FIG. 9 is a schematic diagram of a hardware architecture of an electronic apparatus 20 according to Embodiment 2 of the application. In the embodiment, the electronic apparatus 20 may include but is not limited to a memory 21, a processor 22, and a network interface 23 that may be communicatively connected to each other by using a system bus. It should be noted that FIG. 9 merely shows the electronic apparatus 20 with the components 21 to 23. However, it should be understood that implementation of all the shown components is not required, and more or fewer components may alternatively be implemented. In the embodiment, the electronic apparatus 20 may be an apparatus of a client or a server.
The memory 21 includes at least one type of readable storage medium. The readable storage medium includes a flash memory, a hard disk, a multimedia card, a card-type memory (for example, an SD memory or a DX memory), a random access memory (RAM), a static random access memory (SRAM), a read-only memory (ROM), an electrically erasable programmable read-only memory (EEPROM), a programmable read-only memory (PROM), a magnetic memory, a magnetic disk, an optical disc, and the like. In some embodiments, the memory 21 may be an internal storage unit of the electronic apparatus 20, for example, a hard disk or a memory of the electronic apparatus 20. In some other embodiments, the memory 21 may alternatively be an external storage device of the electronic apparatus 20, for example, a removable hard disk, a smart media card (SMC), a secure digital (SD) card, or a flash card that is disposed on the electronic apparatus 20. Certainly, the memory 21 may include both the internal storage unit of the electronic apparatus 20 and the external storage device of the electronic apparatus 20. In the embodiment, the memory 21 is usually configured to store an operating system and various types of application software that are installed in the electronic apparatus 20, for example, program code of an image pre-analysis system 60. In addition, the memory 21 may be further configured to temporarily store various types of data that have been output or are to be output.

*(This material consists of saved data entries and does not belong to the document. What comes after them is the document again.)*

import Literature.Algebra.Lie.LefschetzInvariantFormParity
import Literature.Algebra.Lie.LefschetzSl2Type
import Literature.Algebra.Lie.LefschetzPrimitiveDecomposition
import HarnessLib

/-!
# The degree dimensions `dim M_j` are even in the orthogonal odd-parity and symplectic even-parity cases (Looijenga–Lunts 1997, §1 (1.16))

Topic `Literature/Algebra/Lie` (namespace `Literature.Algebra.Lie`).  Lane `lit-hodgefound` (Track 2 foundations
library), skeleton seat `lit-hodgefound-skel-1` (generation 44), row **A1-131** of
`run/shared/lean/pub/lit-hodgefound/SKELETON.md`: the sentence of Looijenga–Lunts (1.16) following the parity remark —
"By the remark above, the `d_i`'s must all be even in the orthogonal cases with odd parity and in the symplectic cases
with even parity" (`d_t = dim V_{-n+2t}`) — as a consequence of A1-125 `LefschetzInvariantFormParity.lean` (the
multiplicities `dim P_{-k}` are even when `ε(-1)^k = -1`) and the multiplicity count
`dim M_{-j} = dim P_{-j} + dim P_{-j-2} + ⋯` (A1-113 `LefschetzSl2Type.lean`, `finrank_degreeSpace_neg_eq_add`).  In the
vocabulary of the series: `(M, h)` `ℤ`-graded with a Lefschetz operator `e` (`HasLefschetzProperty h e`),
finite-dimensional over a field of characteristic `0`, an invariant (`h`-, `e`-skew-adjoint) non-degenerate form `φ`
with `φᵀ = εφ`; then `dim M_{-j}` and `dim M_j` are EVEN for every `j` with `ε(-1)^j = -1` — i.e. for `j` odd when
`φ` is symmetric ("orthogonal cases with odd parity") and for `j` even when `φ` is skew ("symplectic cases with even
parity").  THEOREMS ONLY; no definition, no named fact, no `sorry` (D-0026 net debt `0`).

## Source, VERBATIM

E. Looijenga, V. A. Lunts, *A Lie algebra attached to a projective variety*, Invent. Math. **129** (1997) 361–412,
§1 (1.16) (held TeX text `paper:arxiv-alg-geom_9604014`, p0008 L85–L95):

> "The `𝔰𝔩(2)`-triple `(e, h, f)` in `𝔤` determines a primitive decomposition of `V`. According to 1.15 the set of
> positive integers `i ≥ 0` for which `V(i)` appears in the `𝔰𝔩(2)`-module `V` is of the form `{n, n-2, …, n-2r}`
> (with `n - 2r ≥ 0`). So if we put `k := ⌊n/2⌋`, then the dimensions `d_t := dim V_{-n+2t}` (`i = 0, 1, …, k`) satisfy
> `1 ≤ d_0 < d_1 < ⋯ < d_r = d_{r+1} = ⋯ = d_k`. (*)
> By the remark above, the `d_i`'s must all be even in the orthogonal cases with odd parity and in the symplectic
> cases with even parity."

("the remark above" = p0008 L77–L83, the parity sentences of A1-125/A1-128; "orthogonal (resp. symplectic)
representation": (1.3) p0005 L9–L11, `φ` non-degenerate symmetric (resp. skew-symmetric) and invariant.)
And (1.16), Case `B_l`, p0009 L1–L2: "Case `B_l`. Since `dim V = 2l+1`, its parity must be even. This means that `n`
is even and `d_k` is odd".

## Rendering (dictionary)

* `V` with the grading of `h` and the triple `(e, h, f) ⊂ 𝔤 ⊂ 𝔞𝔲𝔱(V, φ)`: `(M, h)` with `L : HasLefschetzProperty h e`,
  `B : LinearMap.BilinForm K M` non-degenerate with `B.IsSkewAdjoint h`, `B.IsSkewAdjoint e` (the triple lies in
  `𝔞𝔲𝔱(V, φ)`), `B.IsSymm` (orthogonal) resp. `LinearMap.flip B = -B` (symplectic).
* "`d_t = dim V_{-n+2t}`": `finrank K (degreeSpace h m)` for the degrees `m = -j` and `m = j`, `j : ℕ`; "odd parity"
  makes all occurring `j` odd, "even parity" all occurring `j` even — the theorems below are stated per degree `j` of
  the right parity, which covers both printed cases (degrees of the other parity are `0`-dimensional under the parity
  hypothesis and need no statement).

## Contents (all proved)

* `even_finrank_degreeSpace_neg_of_forall_even` — the counting lemma: if the multiplicities `dim P_{-(j+2t)}`, `t ≥ 0`,
  are all even then `dim M_{-j}` is even (`dim M_{-j} = dim P_{-j} + dim M_{-j-2}`, A1-113, iterated down to
  `M_{-j-2t} = 0`).
* **`even_finrank_degreeSpace_of_flip_eq_smul`** — for `φ` non-degenerate invariant with `φᵀ = εφ` and `ε(-1)^j = -1`:
  `dim M_{-j}` and `dim M_j` are even (A1-125 `even_finrank_primitiveSpace` for every `k = j + 2t`).
* **`even_finrank_degreeSpace_of_isSymm`** ("orthogonal cases with odd parity": `φ` symmetric, `j` odd) and
  **`even_finrank_degreeSpace_of_flip_eq_neg`** ("symplectic cases with even parity": `φ` skew, `j` even).
* §"total dimension" (APPEND, gen 44, over A1-132 `LefschetzPrimitiveDecomposition.lean`:
  `dim M = Σₖ (k+1) dim P_{-k}`): `even_finrank_of_forall_even_primitive`,
  **`even_finrank_of_isSymm_of_odd_parity`** / **`even_finrank_of_flip_eq_neg_of_even_parity`** (then `dim M`
  itself is even) and the printed consequence **`not_odd_parity_of_isSymm_of_odd_finrank`** — (1.16) Case `B_l`:
  "Since `dim V = 2l+1`, its parity must be even" (an orthogonal `V` of odd dimension cannot have odd parity).

## SCOPE

(a) The inequalities `(*)` are A1-113/A1-118 (`LefschetzSl2Type.lean` §5) and are not restated.  (b) The case-by-case
use of this parity constraint for `A_l, B_l, C_l, D_l` ((1.16), continued) is not formalised.  (c) Nothing here
concerns complex tori or the Hodge conjecture.

## References

* [LooijengaLunts1997] E. Looijenga, V. A. Lunts, *A Lie algebra attached to a projective variety*, Invent. Math.
  129 (1997) 361–412; arXiv:alg-geom/9604014. §1 (1.16), p. 8 L77–L95 of the held TeX text, Case `B_l` p. 9
  L1–L2; (1.15) p. 8 L1–L5; (1.3) p. 5 L9–L11.
-/

namespace Literature.Algebra.Lie

open Module Function Set
open LinearMap (BilinForm)
open HasLefschetzProperty (primitiveSpace mem_primitiveSpace_iff)

variable {K : Type*} [Field K] [CharZero K] {M : Type*} [AddCommGroup M] [Module K M] [FiniteDimensional K M]
  {B : BilinForm K M} {h e : Module.End K M}

/-- **Counting lemma: if every multiplicity `dim P_{-(j+2t)}` (`t ≥ 0`) is even, then `dim M_{-j}` is even** —
`dim M_{-j} = dim P_{-j} + dim M_{-j-2}` (A1-113 `finrank_degreeSpace_neg_eq_add`) iterated until `M_{-j-2t} = 0`
(`j + 2t ≥ dim M`). [cite: LooijengaLunts1997, §1 (1.16) p0008 L85–L95] [cite: LooijengaLunts1997, §1 (1.15) p0008 L1–L5] -/
theorem even_finrank_degreeSpace_neg_of_forall_even (L : HasLefschetzProperty h e) {j : ℕ}
    (hm : ∀ t : ℕ, Even (finrank K (primitiveSpace h e (j + 2 * t)))) :
    Even (finrank K (degreeSpace h (-(j : ℤ)))) := by
  -- induction on the number of steps `n` until `j + 2n ≥ dim M`
  suffices H : ∀ n j : ℕ, finrank K M ≤ j + 2 * n → (∀ t : ℕ, Even (finrank K (primitiveSpace h e (j + 2 * t)))) →
      Even (finrank K (degreeSpace h (-(j : ℤ)))) from H (finrank K M) j (by omega) hm
  intro n
  induction n with
  | zero =>
    intro j hj _
    rw [L.degreeSpace_eq_bot (n := -(j : ℤ)) (by rw [abs_neg, Nat.abs_cast]; exact_mod_cast (by omega : finrank K M ≤ j)),
      finrank_bot]
    exact Even.zero
  | succ n ih =>
    intro j hj hm
    rw [finrank_degreeSpace_neg_eq_add L j]
    refine Even.add (by simpa using hm 0) ?_
    have h1 : (-((j : ℤ) + 2) : ℤ) = -((j + 2 : ℕ) : ℤ) := by push_cast; ring
    rw [h1]
    refine ih (j + 2) (by omega) fun t ↦ ?_
    have h2 : j + 2 + 2 * t = j + 2 * (t + 1) := by ring
    rw [h2]
    exact hm (t + 1)

/-- **(1.16): for a non-degenerate invariant form `φ` with `φᵀ = εφ`, the dimensions `dim M_{-j}`, `dim M_j` are even
whenever `ε(-1)^j = -1`** (every `V(j + 2t)` then has even multiplicity by A1-125, and `dim M_{∓j} = Σ_t dim P_{-(j+2t)}`).
[cite: LooijengaLunts1997, §1 (1.16) p0008 L93–L95 ("By the remark above, the d_i's must all be even …")] -/
theorem even_finrank_degreeSpace_of_flip_eq_smul (hgr : IsZGrading h) (L : HasLefschetzProperty h e)
    (hh : B.IsSkewAdjoint h) (he : B.IsSkewAdjoint e) (hB : B.Nondegenerate) {ε : K}
    (hflip : LinearMap.flip B = ε • B) {j : ℕ} (hε : ε * (-1) ^ j = -1) :
    Even (finrank K (degreeSpace h (-(j : ℤ)))) ∧ Even (finrank K (degreeSpace h (j : ℤ))) := by
  have h1 : Even (finrank K (degreeSpace h (-(j : ℤ)))) :=
    even_finrank_degreeSpace_neg_of_forall_even L fun t ↦
      even_finrank_primitiveSpace h e hgr L hh he hB hflip (k := j + 2 * t)
        (by rw [pow_add, pow_mul, neg_one_sq, one_pow, mul_one, hε])
  exact ⟨h1, by rwa [finrank_degreeSpace_eq_neg L j]⟩

/-- **"the `d_i`'s must all be even in the orthogonal cases with odd parity"**: for `φ` non-degenerate, invariant and
SYMMETRIC, `dim M_{-j}` and `dim M_j` are even for every ODD `j` (so all `d_t = dim V_{-n+2t}` are even when the
degrees of `V` are odd). [cite: LooijengaLunts1997, §1 (1.16) p0008 L93–L95] -/
theorem even_finrank_degreeSpace_of_isSymm (hgr : IsZGrading h) (L : HasLefschetzProperty h e)
    (hh : B.IsSkewAdjoint h) (he : B.IsSkewAdjoint e) (hB : B.Nondegenerate) (hsymm : B.IsSymm) {j : ℕ}
    (hj : Odd j) : Even (finrank K (degreeSpace h (-(j : ℤ)))) ∧ Even (finrank K (degreeSpace h (j : ℤ))) := by
  have hflip : LinearMap.flip B = (1 : K) • B := by
    ext x y
    rw [LinearMap.flip_apply, one_smul]
    exact LinearMap.BilinForm.isSymm_def.1 hsymm y x
  exact even_finrank_degreeSpace_of_flip_eq_smul hgr L hh he hB hflip (by rw [hj.neg_one_pow, one_mul])

/-- **"… and in the symplectic cases with even parity"**: for `φ` non-degenerate, invariant and SKEW-SYMMETRIC,
`dim M_{-j}` and `dim M_j` are even for every EVEN `j`. [cite: LooijengaLunts1997, §1 (1.16) p0008 L93–L95] -/
theorem even_finrank_degreeSpace_of_flip_eq_neg (hgr : IsZGrading h) (L : HasLefschetzProperty h e)
    (hh : B.IsSkewAdjoint h) (he : B.IsSkewAdjoint e) (hB : B.Nondegenerate) (hskew : LinearMap.flip B = -B) {j : ℕ}
    (hj : Even j) : Even (finrank K (degreeSpace h (-(j : ℤ)))) ∧ Even (finrank K (degreeSpace h (j : ℤ))) :=
  even_finrank_degreeSpace_of_flip_eq_smul hgr L hh he hB (ε := -1) (by rw [hskew]; exact (neg_one_smul K B).symm)
    (by rw [hj.neg_one_pow, mul_one])

/-! ### Total dimension (APPEND, gen 44): `dim M` is even in the same cases; (1.16) Case `B_l` -/

/-- If every multiplicity `dim P_{-k}` is even then `dim M = Σₖ (k+1) dim P_{-k}` (A1-132) is even.
[cite: LooijengaLunts1997, §1 (1.16) p0008 L93–L95] -/
theorem even_finrank_of_forall_even_primitive (hgr : IsZGrading h) (L : HasLefschetzProperty h e)
    (hm : ∀ k : ℕ, Even (finrank K (primitiveSpace h e k))) : Even (finrank K M) := by
  rw [L.finrank_eq_sum_mul_finrank_primitiveSpace' hgr]
  exact Finset.even_sum _ fun k _ ↦ (hm k).mul_left _

/-- **Orthogonal with odd parity ⟹ `dim M` even**: for `φ` non-degenerate, invariant and SYMMETRIC on a module of
ODD PARITY (`M_m = 0` for every even `m`), `dim M` is even — every `V(k)` with `k` even is absent and every `V(k)`
with `k` odd has even multiplicity (A1-125), so `dim M = Σ (k+1) m_k` is even ("the `d_i`'s must all be even in the
orthogonal cases with odd parity", summed). [cite: LooijengaLunts1997, §1 (1.16) p0008 L93–L95] [cite: LooijengaLunts1997, §1 (1.16) Case B_l, p0009 L1–L2] -/
theorem even_finrank_of_isSymm_of_odd_parity (hgr : IsZGrading h) (L : HasLefschetzProperty h e)
    (hh : B.IsSkewAdjoint h) (he : B.IsSkewAdjoint e) (hB : B.Nondegenerate) (hsymm : B.IsSymm)
    (hpar : ∀ m : ℤ, Even m → degreeSpace h m = ⊥) : Even (finrank K M) := by
  refine even_finrank_of_forall_even_primitive hgr L fun k ↦ ?_
  rcases Nat.even_or_odd k with hk | hk
  · exact even_finrank_primitiveSpace_of_degreeSpace_eq_bot
      (hpar _ (((Int.even_coe_nat k).2 hk).neg))
  · exact even_finrank_primitiveSpace_of_isSymm h e hgr L hh he hB hsymm hk

/-- **Symplectic with even parity ⟹ `dim M` even**: for `φ` non-degenerate, invariant and SKEW on a module of EVEN
PARITY (`M_m = 0` for every odd `m`), `dim M` is even. [cite: LooijengaLunts1997, §1 (1.16) p0008 L93–L95] -/
theorem even_finrank_of_flip_eq_neg_of_even_parity (hgr : IsZGrading h) (L : HasLefschetzProperty h e)
    (hh : B.IsSkewAdjoint h) (he : B.IsSkewAdjoint e) (hB : B.Nondegenerate) (hskew : LinearMap.flip B = -B)
    (hpar : ∀ m : ℤ, Odd m → degreeSpace h m = ⊥) : Even (finrank K M) := by
  refine even_finrank_of_forall_even_primitive hgr L fun k ↦ ?_
  rcases Nat.even_or_odd k with hk | hk
  · exact even_finrank_primitiveSpace_of_flip_eq_neg h e hgr L hh he hB hskew hk
  · exact even_finrank_primitiveSpace_of_degreeSpace_eq_bot
      (hpar _ (((Int.odd_coe_nat k).2 hk).neg))

/-- **(1.16), Case `B_l`: "Since `dim V = 2l+1`, its parity must be even"** — an ORTHOGONAL module (`φ`
non-degenerate, invariant, symmetric) of ODD dimension cannot have odd parity: some even degree `M_m` is non-zero.
[cite: LooijengaLunts1997, §1 (1.16) Case B_l, p0009 L1–L2] -/
theorem not_odd_parity_of_isSymm_of_odd_finrank (hgr : IsZGrading h) (L : HasLefschetzProperty h e)
    (hh : B.IsSkewAdjoint h) (he : B.IsSkewAdjoint e) (hB : B.Nondegenerate) (hsymm : B.IsSymm)
    (hodd : Odd (finrank K M)) : ∃ m : ℤ, Even m ∧ degreeSpace h m ≠ ⊥ := by
  by_contra hne
  push Not at hne
  exact (Nat.not_even_iff_odd.2 hodd) (even_finrank_of_isSymm_of_odd_parity hgr L hh he hB hsymm hne)

end Literature.Algebra.Lie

In some embodiments, the processor 22 may be a central processing unit (CPU), a controller, a microcontroller, a microprocessor, or another data processing chip. The processor 22 is usually configured to control an overall operation of the electronic apparatus 20. In the embodiment, the processor 22 is configured to run the program code stored in the memory 21 or process data, for example, run the image pre-analysis system 60.
The network interface 23 may include a wireless network interface or a wired network interface, and the network interface 23 is usually configured to establish a communication connection between the electronic apparatus 20 and another electronic device.
FIG. 10 is a schematic diagram of modules of an image pre-analysis system 60 according to Embodiment 3 of the application. The image pre-analysis system 60 may be divided into one or more program modules. The one or more program modules are stored in a storage medium and executed by one or more processors, to complete the embodiment of the application. The program module in the embodiment of the application is a series of computer program instruction segments that can be used to complete a specified function. A function of each program module in the embodiment is to be described in detail below.
In the embodiment, the image pre-analysis system 60 includes a division module 600, a first prediction module 602, a second prediction module 604, and a determining module 606.
The division module 600 is configured to perform downsampling on a to-be-processed image, and divide the to-be-processed image into square blocks of a same size.
It is a common practice to perform downsampling on an image and divide the image into square blocks of a same size. A side length of the square block is denoted as w, and w is greater than or equal to 8.
The first prediction module 602 is configured to perform inter-frame prediction on a current block based on a single-motion-vector mode, to determine a best cost and a corresponding prediction direction.
After entering a pre-analysis inter-frame prediction part, the first prediction module 602 first performs motion estimation on the current block based on a conventional motion estimation algorithm, that is, the single-motion-vector mode, to determine rate distortion costs predicted in forward, backward and bi-directional. Then, the rate distortion costs in each prediction direction are compared to obtain the best cost. A prediction direction corresponding to the best cost is recorded, and the best cost is denoted as bestCost.
The second prediction module 604 is configured to perform inter-frame prediction on the current block based on a pseudo-affine transformation mode by using the prediction direction as a search direction of the pseudo-affine transformation mode, to obtain an affine transformation cost.
Because the prediction direction corresponding to the best cost of the single-motion-vector mode may be forward, backward, or bi-directional, the search direction of the pseudo-affine transformation mode may also correspondingly be forward, backward, or bi-directional. For example, the search direction is forward, and a reference frame is a reference frame refframe corresponding to forward prediction.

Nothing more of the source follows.